Widespread Adoption of SiC/GaN

These technologies offer:

· High voltage tolerance

· High efficiency

· Low power loss

· Compact size

Universal Adoption of Liquid Cooling

Liquid cooling and two-phase immersion cooling will gradually replace traditional air cooling.

Vertical Power Delivery

DC-DC modules will move closer to GPU chips in order to shorten power paths and reduce losses.

Rack-Level Energy Platforms

Power Shelves will gradually evolve into integrated platforms combining:

· Power conversion

· Energy management

· Thermal management

· Real-time monitoring

forming the core energy platform of AI infrastructure.

XI. Challenges Facing AI Data Centers 

Increasing Pressure on Power Grids

AI workloads fluctuate dramatically.

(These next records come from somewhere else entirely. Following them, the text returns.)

/-- The kernel is real-analytic on `V` when `σ`, `τ` are real-analytic on `(a, b)`. [folklore] -/
theorem analyticOnNhd_kernel (n : ℕ) (hσa : ∀ x ∈ Ioo a b, AnalyticAt ℝ σ x)
    (hτa : ∀ x ∈ Ioo a b, AnalyticAt ℝ τ x) :
    AnalyticOnNhd ℝ (fun p : Fin 2 → ℝ => (n:ℝ) * τ (p 0) * (1 + σ (p 0) * p 1)⁻¹)
      {p : Fin 2 → ℝ | p 0 ∈ Ioo a b ∧ 0 < 1 + σ (p 0) * p 1} := by
  intro p hp
  have h0 : AnalyticAt ℝ (fun p : Fin 2 → ℝ => p 0) p :=
    (ContinuousLinearMap.proj (R := ℝ) (φ := fun _ : Fin 2 => ℝ) 0).analyticAt p
  have h1 : AnalyticAt ℝ (fun p : Fin 2 → ℝ => p 1) p :=
    (ContinuousLinearMap.proj (R := ℝ) (φ := fun _ : Fin 2 => ℝ) 1).analyticAt p
  have hσp : AnalyticAt ℝ (fun p : Fin 2 → ℝ => σ (p 0)) p :=
    AnalyticAt.comp (f := fun q : Fin 2 → ℝ => q 0) (hσa (p 0) hp.1) h0
  have hτp : AnalyticAt ℝ (fun p : Fin 2 → ℝ => τ (p 0)) p :=
    AnalyticAt.comp (f := fun q : Fin 2 → ℝ => q 0) (hτa (p 0) hp.1) h0
  exact (analyticAt_const.mul hτp).mul ((analyticAt_const.add (hσp.mul h1)).inv hp.2.ne')

/-- **The kernel integral.** For `ϖ ∈ [0,1]` with `−1 < σ(ϖ)ϖ`:
`∫_{[0,1]¹} K(ϖ, ϖy) dy = n τ(ϖ) · J(σ(ϖ)ϖ)`, `J(c) = ∫₀¹ dt/(1 + ct)`. [folklore] -/
theorem setIntegral_kernel (n : ℕ) {ϖ : ℝ} (hc : -1 < σ ϖ * ϖ) :
    (∫ y in Set.pi Set.univ (fun _ : Fin 1 => Icc (0:ℝ) 1),
        (fun p : Fin 2 → ℝ => (n:ℝ) * τ (p 0) * (1 + σ (p 0) * p 1)⁻¹)
          (Matrix.vecCons ϖ (ϖ • y))) =
      (n:ℝ) * τ ϖ * (if σ ϖ * ϖ = 0 then 1 else Real.log (1 + σ ϖ * ϖ) / (σ ϖ * ϖ)) := by
  have key : (∫ y in Set.pi Set.univ (fun _ : Fin 1 => Icc (0:ℝ) 1),
      (fun p : Fin 2 → ℝ => (n:ℝ) * τ (p 0) * (1 + σ (p 0) * p 1)⁻¹) (Matrix.vecCons ϖ (ϖ • y))) =
      ∫ t in Icc (0:ℝ) 1, (n:ℝ) * τ ϖ * (1 + (σ ϖ * ϖ) * t)⁻¹ := by
    have hfun : ∀ y : Fin 1 → ℝ,
        (fun p : Fin 2 → ℝ => (n:ℝ) * τ (p 0) * (1 + σ (p 0) * p 1)⁻¹) (Matrix.vecCons ϖ (ϖ • y)) =
          (n:ℝ) * τ ϖ * (1 + (σ ϖ * ϖ) * y 0)⁻¹ := by
      intro y
      simp only [Matrix.cons_val_zero, Matrix.cons_val_one, Pi.smul_apply, smul_eq_mul]
      ring_nf
    simp_rw [hfun]
    exact setIntegral_cube_one (fun t => (n:ℝ) * τ ϖ * (1 + (σ ϖ * ϖ) * t)⁻¹)
  rw [key, integral_const_mul, setIntegral_inv_one_add_mul hc]

end Kernel

end KZ.DilationLogSector

namespace KZ

open DilationLogSector

/-! ### The lift -/

/-- **The logarithmic sector of the glue (`stub_glueAtOne` / crux `DilationLiftAtOne`, single
generator, dimension one) holds unconditionally.** Let `Q` be Nash (`ℚ`-semialgebraic and
real-analytic) and positive on an open interval `(a, b) ⊇ [0,1]`, `h := Q'/Q` its logarithmic
derivative (`HasDerivAt Q (h x · Q x) x`), and suppose the period relation `∫₀¹ h = 0`, i.e.
`Q(1) = Q(0)`. Then the dilation function `v_h(ϖ) = ∫_{[0,1]¹} h(ϖ z) dz` factors on ALL of `[0,1]`
as `(ϖ − 1) · ∫_{[0,1]¹} K(ϖ, ϖ y) dy` with ONE kernel `K` Nash on an open `V ⊇ [0,1] × [0,1]`
(in the `Matrix.vecCons` format of the crux): `K(p) = n τ(p₀)/(1 + σ(p₀) p₁)` with
`R = (Q/Q(0))^{1/n}`, `σ = dslope R 0`, `τ = dslope σ 1` and `n > sup_{[0,1]} R·|h|`
(division trick). [cite: KontsevichZagier2001, §1.2] -/
theorem dilationLogSector_lift {a b : ℝ} (ha : a < 0) (hb : 1 < b) {Q h : ℝ → ℝ}
    (hQs : IsSemialgebraicFunOn ℚ {t : Fin 1 → ℝ | t 0 ∈ Ioo a b} (fun t => Q (t 0)))
    (hQa : ∀ x ∈ Ioo a b, AnalyticAt ℝ Q x) (hpos : ∀ x ∈ Ioo a b, 0 < Q x)
    (hder : ∀ x ∈ Ioo a b, HasDerivAt Q (h x * Q x) x) (h01 : Q 1 = Q 0) :
    ∃ (K : (Fin 2 → ℝ) → ℝ) (V : Set (Fin 2 → ℝ)), IsOpen V ∧
      (∀ ϖ ∈ Icc (0:ℝ) 1, ∀ x ∈ Set.pi Set.univ (fun _ : Fin 1 => Icc (0:ℝ) 1),
        Matrix.vecCons ϖ x ∈ V) ∧
      IsSemialgebraicFunOn ℚ V K ∧ AnalyticOnNhd ℝ K V ∧
      ∀ ϖ ∈ Icc (0:ℝ) 1,
        (∫ z in Set.pi Set.univ (fun _ : Fin 1 => Icc (0:ℝ) 1), h ((ϖ • z) 0)) =
          (ϖ - 1) * ∫ y in Set.pi Set.univ (fun _ : Fin 1 => Icc (0:ℝ) 1),
            K (Matrix.vecCons ϖ (ϖ • y)) := by
  have h0I : (0:ℝ) ∈ Ioo a b := ⟨ha, zero_lt_one.trans hb⟩
  have h1I : (1:ℝ) ∈ Ioo a b := ⟨ha.trans zero_lt_one, hb⟩
  have hsub : Icc (0:ℝ) 1 ⊆ Ioo a b := fun x hx => ⟨ha.trans_le hx.1, hx.2.trans_lt hb⟩
  have hQ0 : 0 < Q 0 := hpos 0 h0I
  have hI : IsSemialgebraic ℚ {t : Fin 1 → ℝ | t 0 ∈ Ioo a b} :=
    IsSemialgebraicFunOn.isSemialgebraic_holds hQs
  -- bounds on `[0,1]` and the choice of `n`
  have hcont_h : ContinuousOn h (Icc 0 1) := (continuousOn_logDeriv hQa hpos hder).mono hsub
  have hcont_Q : ContinuousOn Q (Icc 0 1) := fun x hx =>
    (hQa x (hsub hx)).continuousAt.continuousWithinAt
  obtain ⟨C, hC⟩ := isCompact_Icc.exists_bound_of_continuousOn hcont_h
  obtain ⟨B₀, hB₀⟩ := isCompact_Icc.exists_bound_of_continuousOn hcont_Q
  set B : ℝ := max 1 (B₀ * (Q 0)⁻¹) with hB_def
  have hB1 : 1 ≤ B := le_max_left _ _
  have hC0 : 0 ≤ C := le_trans (norm_nonneg _) (hC 0 ⟨le_rfl, zero_le_one⟩)
  obtain ⟨n, hn⟩ : ∃ n : ℕ, B * C < n := exists_nat_gt (B * C)
  have hn0 : n ≠ 0 := by
    rintro rfl
    have : 0 ≤ B * C := mul_nonneg (zero_le_one.trans hB1) hC0
    push_cast at hn
    linarith
  have hnpos : (0:ℝ) < n := by exact_mod_cast Nat.pos_of_ne_zero hn0
  -- the `n`-th root `R = (Q/Q(0))^{1/n}`
  set R : ℝ → ℝ := fun x => (Q x * (Q 0)⁻¹) ^ ((n:ℝ)⁻¹) with hR_def
  have hR : ∀ x, R x = (Q x * (Q 0)⁻¹) ^ ((n:ℝ)⁻¹) := fun x => rfl
  have hR0 : R 0 = 1 := by simp only [hR_def, mul_inv_cancel₀ hQ0.ne', Real.one_rpow]
  have hR1 : R 1 = 1 := by simp only [hR_def, h01, mul_inv_cancel₀ hQ0.ne', Real.one_rpow]
  have hq : ∀ x ∈ Ioo a b, 0 < Q x * (Q 0)⁻¹ := fun x hx => mul_pos (hpos x hx) (inv_pos.mpr hQ0)
  have hRpos : ∀ x ∈ Ioo a b, 0 < R x := fun x hx => Real.rpow_pos_of_pos (hq x hx) _
  have hRd : ∀ x ∈ Ioo a b, HasDerivAt R ((n:ℝ)⁻¹ * R x * h x) x := fun x hx =>
    hasDerivAt_root hpos hder h0I hn0 hR hx
  have hRs : IsSemialgebraicFunOn ℚ {t : Fin 1 → ℝ | t 0 ∈ Ioo a b} (fun t => R (t 0)) := by
    have halg : IsAlgebraic ℚ (Q 0)⁻¹ := (hQs.isAlgebraic_apply_one h0I isAlgebraic_zero).inv
    have hf : IsSemialgebraicFunOn ℚ {t : Fin 1 → ℝ | t 0 ∈ Ioo a b}
        (fun t => Q (t 0) * (Q 0)⁻¹) :=
      hQs.fun_mul (isSemialgebraicFunOn_const_of_isAlgebraic hI halg)
    have hfpos : ∀ t ∈ {t : Fin 1 → ℝ | t 0 ∈ Ioo a b}, 0 < Q (t 0) * (Q 0)⁻¹ :=
      fun t ht => hq _ ht
    refine (hf.rpow_ratCast hI hfpos ((n:ℚ)⁻¹)).congr fun t _ => ?_
    simp only [hR_def, Rat.cast_inv, Rat.cast_natCast]
  have hRa : ∀ x ∈ Ioo a b, AnalyticAt ℝ R x := fun x hx =>
    analyticAt_rpow_const_comp ((hQa x hx).mul analyticAt_const) (hq x hx) _
  -- `|R'| < 1` on `[0,1]`
  have hsmall : ∀ x ∈ Icc (0:ℝ) 1, |(n:ℝ)⁻¹ * R x * h x| < 1 := by
    intro x hx
    have hRle : R x ≤ B := by
      rcases le_or_gt (Q x * (Q 0)⁻¹) 1 with hle | hgt
      · exact (Real.rpow_le_one (hq x (hsub hx)).le hle (inv_nonneg.mpr n.cast_nonneg)).trans hB1
      · have hQle : Q x ≤ B₀ := (le_abs_self _).trans (by simpa [Real.norm_eq_abs] using hB₀ x hx)
        calc R x ≤ (Q x * (Q 0)⁻¹) ^ (1:ℝ) :=
              Real.rpow_le_rpow_of_exponent_le hgt.le
                (inv_le_one_of_one_le₀ (by exact_mod_cast Nat.one_le_iff_ne_zero.mpr hn0))
          _ = Q x * (Q 0)⁻¹ := Real.rpow_one _
          _ ≤ B₀ * (Q 0)⁻¹ := mul_le_mul_of_nonneg_right hQle (inv_pos.mpr hQ0).le
          _ ≤ B := le_max_right _ _
    have hRnn : 0 ≤ R x := (hRpos x (hsub hx)).le
    have hhx : |h x| ≤ C := by simpa [Real.norm_eq_abs] using hC x hx
    rw [abs_mul, abs_mul, abs_of_nonneg hRnn, abs_of_pos (inv_pos.mpr hnpos)]
    calc (n:ℝ)⁻¹ * R x * |h x| ≤ (n:ℝ)⁻¹ * B * C := by gcongr
      _ = (n:ℝ)⁻¹ * (B * C) := by ring
      _ < 1 := by rw [inv_mul_lt_iff₀ hnpos, mul_one]; exact hn
  -- `σ := dslope R 0`, `τ := dslope σ 1`
  set σ : ℝ → ℝ := dslope R 0 with hσ_def
  have hσabs : ∀ ϖ ∈ Icc (0:ℝ) 1, |σ ϖ| < 1 := fun ϖ hϖ => abs_dslope_lt_one hRd hsub hsmall hϖ
  have hσs : IsSemialgebraicFunOn ℚ {t : Fin 1 → ℝ | t 0 ∈ Ioo a b} (fun t => σ (t 0)) := by
    have := IsSemialgebraicFunOn.dslope_ratCast (f' := fun x => (n:ℝ)⁻¹ * R x * h x) 0
      (by simpa using h0I) hRs hRd
    simpa using this
  have hσa : ∀ x ∈ Ioo a b, AnalyticAt ℝ σ x := fun x hx => analyticAt_dslope_of_analyticAt (hRa 0 h0I) (hRa x hx)
  have hσd : ∀ x ∈ Ioo a b, HasDerivAt σ (deriv σ x) x := fun x hx =>
    (hσa x hx).differentiableAt.hasDerivAt
  have hσ0 : σ 0 = (n:ℝ)⁻¹ * R 0 * h 0 := by
    rw [hσ_def, dslope_same]
    exact (hRd 0 h0I).deriv
  have hσ1 : σ 1 = 0 := by
    rw [hσ_def, dslope_of_ne _ one_ne_zero, slope_def_field, hR1, hR0]
    simp
  have hσϖ : ∀ ϖ : ℝ, ϖ ≠ 0 → σ ϖ * ϖ = R ϖ - 1 := by
    intro ϖ _
    have := sub_smul_dslope R 0 ϖ
    rw [sub_zero, smul_eq_mul, hR0] at this
    rw [mul_comm]
    exact this
  set τ : ℝ → ℝ := dslope σ 1 with hτ_def
  have hτs : IsSemialgebraicFunOn ℚ {t : Fin 1 → ℝ | t 0 ∈ Ioo a b} (fun t => τ (t 0)) := by
    have := IsSemialgebraicFunOn.dslope_ratCast (f' := deriv σ) 1 (by simpa using h1I) hσs hσd
    simpa using this
  have hτa : ∀ x ∈ Ioo a b, AnalyticAt ℝ τ x := fun x hx => analyticAt_dslope_of_analyticAt (hσa 1 h1I) (hσa x hx)
  have hτϖ : ∀ ϖ : ℝ, (ϖ - 1) * τ ϖ = σ ϖ := by
    intro ϖ
    have := sub_smul_dslope σ 1 ϖ
    rw [smul_eq_mul, hσ1, sub_zero] at this
    exact this
  -- the kernel and its domain
  refine ⟨fun p => (n:ℝ) * τ (p 0) * (1 + σ (p 0) * p 1)⁻¹,
    {p : Fin 2 → ℝ | p 0 ∈ Ioo a b ∧ 0 < 1 + σ (p 0) * p 1},
    isOpen_kernelDomain (fun x hx => (hσa x hx).continuousAt.continuousWithinAt), ?_,
    isSemialgebraicFunOn_kernel n hσs hτs, analyticOnNhd_kernel n hσa hτa, ?_⟩
  · -- `[0,1] × [0,1]¹ ⊆ V`
    intro ϖ hϖ x hx
    have hx0 : x 0 ∈ Icc (0:ℝ) 1 := hx 0 (mem_univ _)
    simp only [mem_setOf_eq, Matrix.cons_val_zero, Matrix.cons_val_one]
    refine ⟨hsub hϖ, ?_⟩
    have h1 : |σ ϖ * x 0| < 1 := by
      rw [abs_mul, abs_of_nonneg hx0.1]
      calc |σ ϖ| * x 0 ≤ |σ ϖ| * 1 := by gcongr; exact hx0.2
        _ < 1 := by rw [mul_one]; exact hσabs ϖ hϖ
    linarith [neg_abs_le (σ ϖ * x 0)]
  · -- the factorisation on `[0,1]`
    intro ϖ hϖ
    have hc : -1 < σ ϖ * ϖ := by
      have h1 : |σ ϖ * ϖ| < 1 := by
        rw [abs_mul, abs_of_nonneg hϖ.1]
        calc |σ ϖ| * ϖ ≤ |σ ϖ| * 1 := by gcongr; exact hϖ.2
          _ < 1 := by rw [mul_one]; exact hσabs ϖ hϖ
      linarith [neg_abs_le (σ ϖ * ϖ)]
    rw [setIntegral_kernel n hc]
    rcases hϖ.1.eq_or_lt with h0 | h0
    · -- `ϖ = 0`: both sides equal `h 0`
      subst h0
      rw [dilation_integral_zero]
      have hτ0 : (0 - 1) * τ 0 = σ 0 := hτϖ 0
      rw [hR0, mul_one] at hσ0
      simp only [mul_zero, if_true]
      calc h 0 = (n:ℝ) * σ 0 := by rw [hσ0]; field_simp
        _ = (0 - 1) * ((n:ℝ) * τ 0 * 1) := by rw [← hτ0]; ring
    · -- `0 < ϖ ≤ 1`
      rw [dilation_integral ha hb hQa hpos hder ⟨h0, hϖ.2⟩]
      have hlog : Real.log (Q ϖ) - Real.log (Q 0) = n * Real.log (R ϖ) := by
        rw [← Real.log_div (hpos ϖ (hsub hϖ)).ne' hQ0.ne', div_eq_mul_inv, hR ϖ,
          Real.log_rpow (hq ϖ (hsub hϖ))]
        field_simp
      rw [hlog]
      have h1R : 1 + σ ϖ * ϖ = R ϖ := by rw [hσϖ ϖ h0.ne']; ring
      split_ifs with hz
      · have hσz : σ ϖ = 0 := (mul_eq_zero.mp hz).resolve_right h0.ne'
        have hRone : R ϖ = 1 := by rw [← h1R, hz, add_zero]
        rw [hRone, Real.log_one, mul_zero, zero_div]
        calc (0:ℝ) = (n:ℝ) * ((ϖ - 1) * τ ϖ) := by rw [hτϖ, hσz, mul_zero]
          _ = (ϖ - 1) * ((n:ℝ) * τ ϖ * 1) := by ring
      · have hσne : σ ϖ ≠ 0 := fun h' => hz (by rw [h', zero_mul])
        have hϖne : ϖ ≠ 0 := h0.ne'
        rw [h1R]
        calc (n:ℝ) * Real.log (R ϖ) / ϖ
            = (n:ℝ) * ((ϖ - 1) * τ ϖ) * (Real.log (R ϖ) / (σ ϖ * ϖ)) := by
              rw [hτϖ]
              field_simp
          _ = (ϖ - 1) * ((n:ℝ) * τ ϖ * (Real.log (R ϖ) / (σ ϖ * ϖ))) := by ring

end KZ

end Literature.NumberTheory.Transcendental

Future data centers will require:

· Large-scale energy storage systems

· Smart grids

· Dynamic energy management

to maintain power stability.

Insufficient Rack Space

GPUs, switches, and liquid cooling equipment consume large amounts of space, making Power Shelf integration increasingly difficult.

Rapidly Rising Energy Consumption

By 2030, global data center electricity consumption is projected to reach:

· 700TWh–1,000TWh

Therefore, renewable energy, energy-saving technologies, and highly efficient power architectures will become essential.

XII. Conclusion 

The development direction of AI servers and data centers is now very clear:

Higher voltage, greater power, higher efficiency, and stronger cooling capabilities.

Key future technologies will include:

· 800V HVDC

· 1MW high-density racks

· SiC/GaN power devices

· Liquid cooling technologies

· Solid State Transformers (SSTs)

· Centralized Power Shelf architectures

Among these, the Power Shelf will gradually evolve from a traditional power module into a core energy platform within AI infrastructure, becoming one of the key technologies influencing AI computing performance, power stability, and energy efficiency.